If a given gene is associated with too many Gene Ontology terms, it is hard to make sense of them by looking at the GO Table. Wordclouds constitute a good tool to graphically summarize this type of information. INSECT creates a wordcloud from the words in the different Gene Ontology Terms descriptions for a given gene or for a list of all identified genes. Figure 8 shows a wordcloud made from the Gene Ontology terms descriptions mapped for the Sox2 gene. It is possible to observe how the "transcription", "regulation", "differentiation" and "development" terms are evidently enriched among the GO terms which are indeed the most important roles for the Sox2 gene.

 Figure 10. Wordcloud example output.

### 5.7 Nucleosomes Occupancy

Eukaryotic genomes are packaged into nucleosome particles that occlude the DNA from interacting with most DNA binding proteins. Nucleosomes have higher affinity for particular DNA sequences, reflecting the ability of the sequence to bend sharply, as required by the nucleosome structure. We applied a nucleosome–DNA interaction model developed by Kaplan et al. Nature, 2006 to predict the genome-wide organization of nucleosomes. This model calculates the probability of a base for being occupied by a nucleosome, giving a value between 0 and 1 for low and high probability occupancy, respectively.

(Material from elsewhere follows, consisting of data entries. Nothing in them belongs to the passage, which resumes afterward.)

import Summits.MatrixMultiplication.OmegaCensus.STPPZoo313Checker
import Summits.MatrixMultiplication.OmegaCensus.STPPZoo313TableP4

/-!
# ω-census (abelian STPP census): certification rows of the (3,13)@61 two-above zoo — leaf ranges, part 6

HONEST FRAMING (pub-omega census; verbatim): lottery ticket; floor = certified bounds/negative ranges.
Census STRUCTURE (seat pub-omega-stpp-1 gen 33, 2026-08-29), family (b2).  Kernel rows for `zoo313_61_of_rows` (`STPPZoo313Theorem.lean`): the depth-first
zoo search `zooGo 61 zooTbl61 …` (`STPPZoo313Checker.lean`) split along the prefix tree of the difference sequence; sibling ranges of one node are decided
in one `decide +kernel` (≤ 15 000 leaves each); node theorems glue their children (`List.range'_append`).  Generator: HOME
`pub-omega-stpp-1-g33/code/gen_zoo_rows.py`.  Nothing here is progress on `ω`.
-/

namespace Summit.MatrixMultiplication.OmegaCensus.CubeNB.S2

/-- Zoo rows: node [1, 1, 1, 1, 1, 1], children d ∈ [3, 3] (10126 leaves). [folklore] -/
theorem zooRow_r1_1_1_1_1_1_3_1 : ((List.range' 3 1).all fun d => cond (Nat.ble 2 d) (Nat.beq 3 0 || zooGo 61 zooTbl61 5 (53 - d) (3 - 1) (6 + d) (127 ||| (1 <<< (6 + d))) ((6 + d) :: [6, 5, 4, 3, 2, 1, 0])) (zooGo 61 zooTbl61 5 (53 - d) 3 (6 + d) (127 ||| (1 <<< (6 + d))) ((6 + d) :: [6, 5, 4, 3, 2, 1, 0]))) = true := by
  decide +kernel

/-- Zoo rows: node [1, 1, 1, 1, 1, 1], children d ∈ [4, 4] (9681 leaves). [folklore] -/
theorem zooRow_r1_1_1_1_1_1_4_1 : ((List.range' 4 1).all fun d => cond (Nat.ble 2 d) (Nat.beq 3 0 || zooGo 61 zooTbl61 5 (53 - d) (3 - 1) (6 + d) (127 ||| (1 <<< (6 + d))) ((6 + d) :: [6, 5, 4, 3, 2, 1, 0])) (zooGo 61 zooTbl61 5 (53 - d) 3 (6 + d) (127 ||| (1 <<< (6 + d))) ((6 + d) :: [6, 5, 4, 3, 2, 1, 0]))) = true := by
  decide +kernel

/-- Zoo rows: node [1, 1, 1, 1, 1, 1], children d ∈ [5, 5] (9246 leaves). [folklore] -/
theorem zooRow_r1_1_1_1_1_1_5_1 : ((List.range' 5 1).all fun d => cond (Nat.ble 2 d) (Nat.beq 3 0 || zooGo 61 zooTbl61 5 (53 - d) (3 - 1) (6 + d) (127 ||| (1 <<< (6 + d))) ((6 + d) :: [6, 5, 4, 3, 2, 1, 0])) (zooGo 61 zooTbl61 5 (53 - d) 3 (6 + d) (127 ||| (1 <<< (6 + d))) ((6 + d) :: [6, 5, 4, 3, 2, 1, 0]))) = true := by
  decide +kernel

/-- Zoo rows: node [1, 1, 1, 1, 1, 1], children d ∈ [6, 6] (8821 leaves). [folklore] -/
theorem zooRow_r1_1_1_1_1_1_6_1 : ((List.range' 6 1).all fun d => cond (Nat.ble 2 d) (Nat.beq 3 0 || zooGo 61 zooTbl61 5 (53 - d) (3 - 1) (6 + d) (127 ||| (1 <<< (6 + d))) ((6 + d) :: [6, 5, 4, 3, 2, 1, 0])) (zooGo 61 zooTbl61 5 (53 - d) 3 (6 + d) (127 ||| (1 <<< (6 + d))) ((6 + d) :: [6, 5, 4, 3, 2, 1, 0]))) = true := by
  decide +kernel

end Summit.MatrixMultiplication.OmegaCensus.CubeNB.S2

### 5.8 View results in the UCSC Genome Browser

The UCSC Genome Browser website provides a rapid and reliable display of any requested portion of genomes at any scale, together with dozens of aligned annotation tracks (known genes, predicted genes, ESTs, mRNAs, CpG islands, assembly gaps and coverage, chromosomal bands, mouse homologies, and more). Half of the annotation tracks are computed at UCSC from publicly available sequence data. The remaining tracks are provided by collaborators worldwide. Users can also add their own custom tracks to the browser for educational or research purposes. INSECT allows the user to display the results as custom tracks automatically uploaded to the browser, allowing rapid visualization of the results together with the pre-computed tracks at the UCSC Genome Browser.

 Figure 11. INSECT results displayed as a UCSC Genome Browser track.

### 5.9 View results in GeneMANIA

INSECT allows linking a list of identified genes with CRM to be analysed with GeneMANIA for nine of the available genomes. By checking the genes of interest and submitting to GeneMANIA, users are able to find other functional associated genes. GeneMANIA association data includes protein and genetic interactions, pathways, co-expression, co-localization and protein domain similarity.

### 5.10 View results in The Ensembl Regulatory Build – the Track Hub

Ensembl has recently released a new feature that aims to annotate regulatory elements in human and mouse genomes by merging both, experimental and computational derived data. The Ensembl Regulatory Build includes data from the ENCODE and The NIH Roadmap Epigenomics project, See Ensembl Regulation overview. INSECT links the results for each identified gene with CRMs to Ensembl Regulatory Build in order to provide users access to this innovatory tool when analysing data from human or mouse. Further reading.

## 6. Known issues

If the database of TFs shows a blank screen, clear the cache of the web browser and reload the page.

## 7. Supported Web Browsers

This website works successfully with the following browsers: Chrome 24+, Firefox 3.6+ (Linux) 17.0+ (Windows), Opera 12+, Internet Explorer 10+

Full compliant HTML5 browsers should also work.